Member of the California State Assembly from the 64th district
- In office December 7, 1992 – November 30, 1996
- Preceded by: Ross Johnson
- Succeeded by: Rod Pacheco

Personal details
- Born: Edward Mitchell Weggeland September 30, 1963 (age 62) New Rochelle, New York
- Party: Republican
- Spouse: Jennifer
- Education: University of California, Los Angeles (BA) Pepperdine University (JD)

= Ted Weggeland =

American politician

Edward Mitchell "Ted" Weggeland (born September 30, 1963) is an American lawyer, politician, and owner & principal of hospitality, real estate, and public affairs ventures in California.

==Early life and education==
Born in New Rochelle, New York, he was raised in Rochester before moving to California midway through high school. He earned his Bachelor of Arts in Political Science from the University of California, Los Angeles and his Juris Doctor from Pepperdine University School of Law.

==Political career==
He began his political career in college working for a Republican political fundraising firm in Los Angeles. After graduating from law school, he moved to Washington, DC, where he was an associate at a government relations firm representing business interests. After returning to California in 1990, he served as District Representative to Al McCandless, a Republican Congressman.

In 1992, he ran for the California State Assembly, winning one of the closest elections in the state that year. The youngest legislator in the state capitol, he represented approximately 375,000 constituents the 64th Assembly District which included the cities of Riverside, Corona, and Norco, and March Air Force Base, Norco Naval Weapons Station, UC Riverside, Cal Baptist University, La Sierra University, and the California Citrus State Historic Park.

In the Assembly, he served as the Republican Whip—the third ranking position in the caucus—and as chairman of the Committee on Banking and Finance. He also served on the Assembly Committees of Housing and Community Development, Utilities and Commerce, and Transportation.
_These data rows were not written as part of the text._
/-- **Step 9 — (26) and the closing sentences p.6 l.32–49**: «Substituting the explicit bound (23) into (25): …
(26). For any finite T* < ∞, the integral on the right-hand side is strictly finite because the exponential and
logarithmic functions are continuous and bounded on closed intervals. … Thus, the accumulation of L∞ vorticity is
universally finite, strictly satisfying the BKM criterion.» TYPED as the bookkeeping it asserts, in the tree's
form of the BKM integral (`∫⁻_{(0,T)} ⨆ₓ ‖curl u(t,x)‖ₑ`, as in `Step_2`): a majorant of `‖ω(·,t)‖_∞` continuous on
`[0,T]` makes the BKM integral over `(0,T)` finite (classical in the class, where `⨆ₓ‖ω‖ₑ < ∞` at each time).
[claim: Permana2026, status: disputed] -/
def Step_9 : Prop :=
  ∀ ν : ℝ, 0 < ν → ∀ T : ℝ, 0 < T →
    ∀ (v₀ : EuclideanSpace ℝ (Fin 3) → EuclideanSpace ℝ (Fin 3))
      (u : ℝ → EuclideanSpace ℝ (Fin 3) → EuclideanSpace ℝ (Fin 3)) (p : ℝ → EuclideanSpace ℝ (Fin 3) → ℝ),
      IsLocalSolution ν T v₀ u p → ∀ F : ℝ → ℝ, ContinuousOn F (Icc 0 T) →
      (∀ t ∈ Ico 0 T, supVort u t ≤ F t) →
      (∫⁻ t in Ioo 0 T, ⨆ x, ‖curl (u t) x‖ₑ) < ⊤

/-! ### Kernel relations: composition (the printed logic composes) and the Clay link -/

/-- **Composition — Steps 1–9 in the printed order give the headline.** Fix `ν > 0` and a datum `v₀`. `Step_1`:
either a global class solution exists (done), or there is a finite maximal `T*` with a class solution on `[0,T*)`
blowing up in `H³`. On `[0,T*)`: the energy bound `‖u(t)‖_{L²} ≤ ‖v₀‖_{L²}` (p.6 l.2; tree theorem
`Chae2007.step_3_holds`), the depletion constant `C = C_{ν,u₀}` (`Step_3`), `κ = κ(ν,E₀,C)` (`Step_5`), the
identity (20) (`Step_4`), hence `E′ ≤ κ(1+E)` and (23) by `Step_6`; (24) (`Step_7`) and (25) (`Step_8`) bound
`‖ω(t)‖_∞` by the continuous `C_BGW √((E(0)+1)e^{κt}) √log(e + C_ν t)`; `Step_9` makes the BKM integral finite;
`Step_2` (BKM) bounds `Σ_{n≤3}∫‖Dⁿu(t)‖²` on `[0,T*)`, contradicting the blow-up. Pure logic otherwise; nothing is
asserted. [claim: Permana2026, status: disputed] -/
theorem claim_of_steps (h1 : Step_1) (h2 : Step_2) (h3 : Step_3) (h4 : Step_4) (h5 : Step_5) (h6 : Step_6)
    (h7 : Step_7) (h8 : Step_8) (h9 : Step_9) : ClaimedTheorem := by
  intro ν hν v₀ hv₀
  rcases h1 ν hν.le v₀ hv₀ with hglob | ⟨T, hT, u, p, hsol, hblow⟩
  · exact hglob
  · exfalso
    -- energy bound (p.6 l.2), a tree theorem in the class
    have hE : ∀ t ∈ Ico 0 T, l2Norm (u t) ^ 2 ≤ l2Norm v₀ ^ 2 := fun t ht =>
      pow_le_pow_left₀ (Real.sqrt_nonneg _) (Chae2007.step_3_holds ν hν.le T hT v₀ u p hsol t ht) 2
    have hE₀ : 0 ≤ l2Norm v₀ ^ 2 := sq_nonneg _
    -- Lemma 3.1 constant and κ(ν, E₀, C)
    obtain ⟨C, hC0, hC⟩ := h3 ν hν v₀ hv₀
    have hα := hC T hT u p hsol
    obtain ⟨κ, hκ0, hκ⟩ := h5 ν hν (l2Norm v₀ ^ 2) hE₀ C hC0
    have h22 : ∀ t ∈ Ico 0 T, 2 * stretch u t - 2 * ν * gradVortSq u t ≤ κ * (1 + enstrophy u t) :=
      hκ T hT v₀ u p hsol hE hα
    -- (20) and (23)
    obtain ⟨hcont, hder⟩ := h4 ν hν T hT v₀ u p hsol
    have h23 : ∀ t ∈ Ico 0 T, enstrophy u t ≤ (enstrophy u 0 + 1) * Real.exp (κ * t) - 1 :=
      h6 κ T hκ0 hT (enstrophy u) hcont fun t ht =>
        ⟨_, hder t ht, by linarith [h22 t ht]⟩
    -- (24)–(25): a continuous majorant of `‖ω(t)‖_∞` on `[0, T]`
    obtain ⟨CB, hCB, h24⟩ := h7
    obtain ⟨Cν, hCν0, h25⟩ := h8 ν hν
    set F : ℝ → ℝ := fun t =>
      CB * Real.sqrt ((enstrophy u 0 + 1) * Real.exp (κ * t)) *
        Real.sqrt (Real.log (Real.exp 1 + Cν * t)) with hF
    have hFcont : ContinuousOn F (Icc 0 T) := by
      have c1 : Continuous fun t : ℝ => CB * Real.sqrt ((enstrophy u 0 + 1) * Real.exp (κ * t)) :=
        continuous_const.mul (Real.continuous_sqrt.comp
          (continuous_const.mul (Real.continuous_exp.comp (continuous_const.mul continuous_id))))
      have c2 : ContinuousOn (fun t : ℝ => Real.sqrt (Real.log (Real.exp 1 + Cν * t))) (Icc 0 T) := by
        refine Real.continuous_sqrt.comp_continuousOn (ContinuousOn.log ?_ fun t ht => ?_)
        · exact (continuous_const.add (continuous_const.mul continuous_id)).continuousOn
        · have h1 : 0 < Real.exp 1 := Real.exp_pos 1
          have h2 : 0 ≤ Cν * t := mul_nonneg hCν0 ht.1
          exact ne_of_gt (by linarith)
      exact c1.continuousOn.mul c2
    have hsup : ∀ t ∈ Ico 0 T, supVort u t ≤ F t := by
      intro t ht
      have ha := h24 ν hν T hT v₀ u p hsol t ht
      have hb := h25 T hT v₀ u p hsol t ht
      have hc : Real.sqrt (enstrophy u t) ≤ Real.sqrt ((enstrophy u 0 + 1) * Real.exp (κ * t)) :=
        Real.sqrt_le_sqrt (by linarith [h23 t ht])
      have hl0 : 0 ≤ Real.sqrt (Real.log (Real.exp 1 + Cν * t)) := Real.sqrt_nonneg _
      calc supVort u t ≤ CB * (h1Vort u t * Real.sqrt (Real.log (Real.exp 1 + h2Vort u t))) := by
            rw [← mul_assoc]; exact ha
        _ ≤ CB * (Real.sqrt (enstrophy u t) * Real.sqrt (Real.log (Real.exp 1 + Cν * t))) :=
            mul_le_mul_of_nonneg_left hb hCB.le
        _ ≤ CB * (Real.sqrt ((enstrophy u 0 + 1) * Real.exp (κ * t)) *
              Real.sqrt (Real.log (Real.exp 1 + Cν * t))) :=
            mul_le_mul_of_nonneg_left (mul_le_mul_of_nonneg_right hc hl0) hCB.le
        _ = F t := by simp only [hF, mul_assoc]
    -- (26): the BKM integral is finite; BKM contradicts the blow-up at `T*`
    have hBKM := h9 ν hν T hT v₀ u p hsol F hFcont hsup
    exact hblow (h2 hν.le hT hsol.isClassical hsol.sobolev hBKM)
/-- The normalised Haar measure `ConstructiveQFT.haarProbability G = haarMeasure ⊤` of a compact
group is a probability measure (`MeasureTheory.Measure.haarMeasure_self` applied to the positive
compact set `⊤ = univ`; Bröcker–tom Dieck I (5.11)).

**Design decision (answers the TODO in Wave 0's `haarProbability` docstring):** the trunk keeps
the explicit-measure idiom `haarProbability G := haarMeasure ⊤` rather than the typeclass idiom
`[MeasureSpace G] [IsHaarMeasure volume] [IsProbabilityMeasure volume]`, because the concrete
gauge groups `Matrix.unitaryGroup n ℂ`, `Matrix.specialUnitaryGroup n ℂ` have no canonical
`MeasureSpace` instance in Mathlib and we do not want to declare global `volume`s on Mathlib
types; with this instance every `[IsProbabilityMeasure _]` obligation downstream is automatic. [folklore] -/
instance _root_.Literature.MathematicalPhysics.QuantumFieldTheory.haarProbability.instIsProbabilityMeasure (G : Type*) [Group G]
    [TopologicalSpace G] [IsTopologicalGroup G] [CompactSpace G] [MeasurableSpace G]
    [BorelSpace G] : IsProbabilityMeasure (QuantumFieldTheory.haarProbability G) where
  measure_univ := by
    rw [QuantumFieldTheory.haarProbability, ← PositiveCompacts.coe_top]
    exact Measure.haarMeasure_self

section QLatticeAQFT

/-! ## The fundamental representation of `SU(n)` -/

section Fundamental

variable (n : Type*) [DecidableEq n] [Fintype n] (𝕜 : Type*) [RCLike 𝕜]

/-- The fundamental (defining) representation of `SU(n)` on `ℂⁿ`, as a monoid homomorphism into
matrices: the inclusion `SU(n) ↪ M_n(ℂ)` (Mathlib's `Submonoid.subtype`)
(Bröcker–tom Dieck I (1.10), II §1; Sepanski §2.1.1). [folklore] -/
def fundamentalRep : Matrix.specialUnitaryGroup n ℂ →* Matrix n n ℂ :=
  (Matrix.specialUnitaryGroup n ℂ).subtype

/-- The fundamental (defining) representation of `U(n, 𝕜)` on `𝕜ⁿ`: the inclusion
`U(n) ↪ M_n(𝕜)` (Bröcker–tom Dieck I (1.9); Sepanski §2.1.1). [folklore] -/
def unitaryFundamentalRep : Matrix.unitaryGroup n 𝕜 →* Matrix n n 𝕜 :=
  (Matrix.unitaryGroup n 𝕜).subtype

variable {n 𝕜}

/-- The fundamental representation of `SU(n)` is the underlying matrix. [folklore] -/
@[simp]
theorem fundamentalRep_apply (U : Matrix.specialUnitaryGroup n ℂ) :
    fundamentalRep n U = (U : Matrix n n ℂ) := rfl

/-- The fundamental representation of `U(n)` is the underlying matrix. [folklore] -/
@[simp]
theorem unitaryFundamentalRep_apply (U : Matrix.unitaryGroup n 𝕜) :
    unitaryFundamentalRep n 𝕜 U = (U : Matrix n n 𝕜) := rfl

variable (n) in
/-- The fundamental representation of `SU(n)` is continuous (it is a subtype inclusion)
(Bröcker–tom Dieck I (1.10)). [folklore] -/
theorem continuous_fundamentalRep : Continuous (fundamentalRep n) :=
  continuous_subtype_val

variable (n) in
/-- The fundamental representation of `SU(n)` is faithful (Bröcker–tom Dieck I (1.10)). [folklore] -/
theorem fundamentalRep_injective : Function.Injective (fundamentalRep n) :=
  Subtype.val_injective

/-- The fundamental representation of `SU(n)` is unitary: its values lie in `U(n)`
(Bröcker–tom Dieck I (1.10)). [folklore] -/
theorem fundamentalRep_mem_unitaryGroup (U : Matrix.specialUnitaryGroup n ℂ) :
    fundamentalRep n U ∈ Matrix.unitaryGroup n ℂ :=
  Matrix.specialUnitaryGroup_le_unitaryGroup U.2

variable (n 𝕜) in
/-- The fundamental representation of `U(n)` is continuous (Bröcker–tom Dieck I (1.9)). [folklore] -/
theorem continuous_unitaryFundamentalRep : Continuous (unitaryFundamentalRep n 𝕜) :=
  continuous_subtype_val

variable (n 𝕜) in
/-- The fundamental representation of `U(n)` is faithful (Bröcker–tom Dieck I (1.9)). [folklore] -/
theorem unitaryFundamentalRep_injective : Function.Injective (unitaryFundamentalRep n 𝕜) :=
  Subtype.val_injective

end Fundamental

/-! ## Normalised character, faithful unitary representations, simplicity -/

/-- The normalised character `χ(M) = (1/N) Re tr M` of an `N × N` complex matrix, the quantity
entering the Wilson action and Wilson loops (`(1/N) Re tr ρ(U_p)`; Seiler LNP 159 Ch. 1;
Chatterjee arXiv:1803.01950 §2).  For `N = 0` this is the junk value `0` (`(0 : ℝ)⁻¹ = 0`). [cite: arXiv180301950] -/
def normalisedCharacter (N : ℕ) (M : Matrix (Fin N) (Fin N) ℂ) : ℝ :=
  (N : ℝ)⁻¹ * M.trace.re

/-- The normalised character of the identity is `1` (`N ≥ 1`). [folklore] -/
@[simp]
theorem normalisedCharacter_one (N : ℕ) [NeZero N] :
    normalisedCharacter N (1 : Matrix (Fin N) (Fin N) ℂ) = 1 := by
  simp [normalisedCharacter, Matrix.trace_one, NeZero.ne N]

/-- `HasFaithfulUnitaryRep G N`: the topological group `G` admits a faithful continuous unitary
representation of degree `N`, i.e. a continuous injective homomorphism `ρ : G →* M_N(ℂ)` with
values in `U(N)`.  For compact `G` this says `G` is (isomorphic to) a closed subgroup of `U(N)`,
hence a compact Lie group (Bröcker–tom Dieck I §4 and III (4.1); Sepanski Thm. 3.28).  This is
the v0 substitute for a Lie-group structure on the gauge group. [folklore] -/
def HasFaithfulUnitaryRep (G : Type*) [Group G] [TopologicalSpace G] (N : ℕ) : Prop :=
  ∃ ρ : G →* Matrix (Fin N) (Fin N) ℂ,
    Continuous ρ ∧ Function.Injective ρ ∧ ∀ g, ρ g ∈ Matrix.unitaryGroup (Fin N) ℂ

/-- `IsSimpleCompactGroup G`: the (compact) topological group `G` is *simple* in the sense of
compact Lie groups — connected, non-abelian, and every closed connected normal subgroup is
trivial or the whole group (Sepanski Def. 1.34; Bröcker–tom Dieck V (7.11)–(7.13): equivalent
to simplicity of the Lie algebra).  Note that finite central subgroups are allowed (`SU(n)` is
simple in this sense although its centre is `ℤ/n`).  Compactness is not part of the predicate; it
is supplied by a `[CompactSpace G]` hypothesis where needed. [folklore] -/
def IsSimpleCompactGroup (G : Type*) [Group G] [TopologicalSpace G] : Prop :=
  ConnectedSpace G ∧ (∃ a b : G, a * b ≠ b * a) ∧
    ∀ N : Subgroup G, N.Normal → IsClosed (N : Set G) → IsPreconnected (N : Set G) →
      N = ⊥ ∨ N = ⊤

/-- `SU(n)` has a faithful continuous unitary representation of degree `n`, namely the
fundamental one (Bröcker–tom Dieck I (1.10)). [folklore] -/
theorem hasFaithfulUnitaryRep_specialUnitaryGroup (N : ℕ) :
    HasFaithfulUnitaryRep (Matrix.specialUnitaryGroup (Fin N) ℂ) N :=
  ⟨fundamentalRep (Fin N), continuous_fundamentalRep (Fin N), fundamentalRep_injective (Fin N),
    fundamentalRep_mem_unitaryGroup⟩

/-- `SU(n)` is a simple compact group for `n ≥ 2`: it is connected, non-abelian, and its Lie
algebra `𝔰𝔲(n)` is simple, so its only closed connected normal subgroups are `1` and `SU(n)`
(Bröcker–tom Dieck I (1.10), V (7.13) and the classification table V (8.1); Sepanski
§1.3 and Thm. 6.36). [cite: BrockerTomDieck1985, I (1.10) and V (7.13) with the table V (8.1)] [cite: Sepanski2007, §1.3 and Thm. 6.36] -/
def isSimpleCompactGroup_specialUnitaryGroup : Prop :=
  ∀ {n : Type*} [DecidableEq n] [Fintype n] (h : 2 ≤ Fintype.card n),
    IsSimpleCompactGroup (Matrix.specialUnitaryGroup n ℂ)

/-- `U(n)` (`n` non-empty) is not a simple compact group: for `card n = 1` it is abelian, and
for `card n ≥ 2` the closed connected normal subgroup `SU(n)` (or the centre `U(1)·1`) is proper
and non-trivial (Bröcker–tom Dieck I (1.9)–(1.10); Sepanski §1.3). [cite: BrockerTomDieck1985, I (1.9)–(1.10)] [cite: Sepanski2007, §1.3] -/
def not_isSimpleCompactGroup_unitaryGroup : Prop :=
  ∀ {n : Type*} [DecidableEq n] [Fintype n] [Nonempty n],
    ¬ IsSimpleCompactGroup (Matrix.unitaryGroup n ℂ)

/-! ## Finite and abelian gauge groups: `ℤ₂` and `U(1)` -/

/-- The sign representation of `ℤ₂ = Multiplicative (ZMod 2)` on `ℂ`, `a ↦ (-1)^a`, as a
`1 × 1` matrix representation (the gauge group of `ℤ₂` lattice gauge theory; Seiler LNP 159
Ch. 1; Wegner, J. Math. Phys. 12 (1971) 2259). [folklore] -/
def z2Rep : Multiplicative (ZMod 2) →* Matrix (Fin 1) (Fin 1) ℂ where
  toFun a := ((-1 : ℂ) ^ a.toAdd.val) • (1 : Matrix (Fin 1) (Fin 1) ℂ)
  map_one' := by simp
  map_mul' a b := by
    rw [smul_mul_smul_comm, one_mul, ← pow_add, toAdd_mul, ZMod.val_add,
      ← neg_one_pow_eq_pow_mod_two]

/-- `z2Rep a = (-1)^a • 1`. [folklore] -/
@[simp]
theorem z2Rep_apply (a : Multiplicative (ZMod 2)) :
    z2Rep a = ((-1 : ℂ) ^ a.toAdd.val) • (1 : Matrix (Fin 1) (Fin 1) ℂ) := rfl

/-- The values of `z2Rep` are unitary (`(±1)` is unitary). [folklore] -/
theorem z2Rep_mem_unitaryGroup (a : Multiplicative (ZMod 2)) :
    z2Rep a ∈ Matrix.unitaryGroup (Fin 1) ℂ := by
  rw [z2Rep_apply, Matrix.mem_unitaryGroup_iff]
  simp only [star_smul, star_pow, star_neg, star_one, smul_mul_smul_comm, one_mul, ← mul_pow,
    neg_mul_neg, one_pow, one_smul]

/-- The defining representation of `U(1) = Circle` on `ℂ`, `z ↦ (z)`, as a `1 × 1` matrix
representation (compact abelian / `U(1)` lattice gauge theory; Seiler LNP 159 Ch. 1;
Guth, Phys. Rev. D 21 (1980) 2291).  Built from Mathlib's `Circle.coeHom` and `Matrix.scalar`. [folklore] -/
def u1Rep : Circle →* Matrix (Fin 1) (Fin 1) ℂ :=
  (Matrix.scalar (Fin 1) : ℂ →+* Matrix (Fin 1) (Fin 1) ℂ).toMonoidHom.comp Circle.coeHom

/-- `u1Rep z` is the scalar matrix `z`. [folklore] -/
@[simp]
theorem u1Rep_apply (z : Circle) : u1Rep z = Matrix.scalar (Fin 1) (z : ℂ) := rfl

/-- The defining representation of `U(1)` is continuous. [folklore] -/
theorem continuous_u1Rep : Continuous u1Rep := by
  have hcoe : Continuous fun z : Circle => (z : ℂ) := continuous_subtype_val
  exact (continuous_pi fun _ : Fin 1 => hcoe).matrix_diagonal.congr fun z => by
    simp [u1Rep_apply, Matrix.scalar_apply]

/-- The defining representation of `U(1)` is faithful. [folklore] -/
theorem u1Rep_injective : Function.Injective u1Rep := fun z w h => by
  have := congrArg (fun M : Matrix (Fin 1) (Fin 1) ℂ => M 0 0) h
  exact Circle.ext (by simpa using this)

/-- The values of `u1Rep` are unitary (`z̄ z = 1` on the circle). [folklore] -/
theorem u1Rep_mem_unitaryGroup (z : Circle) : u1Rep z ∈ Matrix.unitaryGroup (Fin 1) ℂ := by
  rw [u1Rep_apply, Matrix.mem_unitaryGroup_iff, Matrix.scalar_apply, Matrix.star_eq_conjTranspose,
    Matrix.diagonal_conjTranspose, Matrix.diagonal_mul_diagonal, ← Matrix.diagonal_one]
  congr 1
  funext i
  simp only [Pi.star_apply, Complex.star_def, Complex.mul_conj', Circle.norm_coe]
  simp

/-- `U(1) = Circle` has a faithful continuous unitary representation of degree `1`. [folklore] -/
theorem hasFaithfulUnitaryRep_circle : HasFaithfulUnitaryRep Circle 1 :=
  ⟨u1Rep, continuous_u1Rep, u1Rep_injective, u1Rep_mem_unitaryGroup⟩

end QLatticeAQFT

end Literature.MathematicalPhysics.QuantumLattice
He authored numerous bills signed into law, including AB 2060, which established a voluntary certification program for hazardous waste environmental technologies which led to the launch of California Environmental Technology Certification Program that won the Ford Foundation's Innovations in American Government Award in 1996; AB 3351, which created the California Department of Financial Institutions, consolidating the regulation of commercial banks, savings associations, and credit unions, and expanded powers for bank investments, acquisitions, trust activities, and enforcement; AB 1482, the California Interstate Banking and Branching Act, which authorized out of state banks to acquire or establish branches in the state under reciprocal conditions, promoting competition and facilitating interstate mergers; AB 1371, a statewide reform of California's Greater Avenues for Independence welfare to work program, which placed greater emphasis on quicker entry into the workforce; and AB 3503, which helped accelerate planning and unified redevelopment of former March Air Force Base property into commercial, industrial, and civil uses, including law enforcement training facilities and joint civil-military airfield operations after March Air Force Base was realigned under BRAC.

After voluntarily retiring from the Assembly to raise his family and build a business career, he was appointed by Governor Pete Wilson to the California Fish & Game Commission, where he served as vice president, and the California Travel & Tourism Commission. He also served on the Bipartisan Commission on the Political Reform Act of 1972.

==Other activities==
From 1996 to 2012 he served as senior vice president of the Entrepreneurial Corporate Group, where he was involved in real estate development and served as executive vice president and member of the board of directors of the Historic Mission Inn Corporation.

In 2012, he founded the Raincross Corporate Group, which comprises multiple companies involved in real estate development; hospitality management, operations, and consulting; and public affairs.

He co-chaired the 1999 Congressional Medal of Honor Society National Convention, initiated and chaired the effort to build Riverside Aquatics Complex, founded the Riverside Sports Commission, and served on the Board of Directors of USA Water Polo.

He is a long-serving member of the Board of Trustees of the National World War II Museum where he served as chairman from 2022 to 2024.

==Personal life==
Ted and his wife, Jennifer, live in Southern California. They have three children.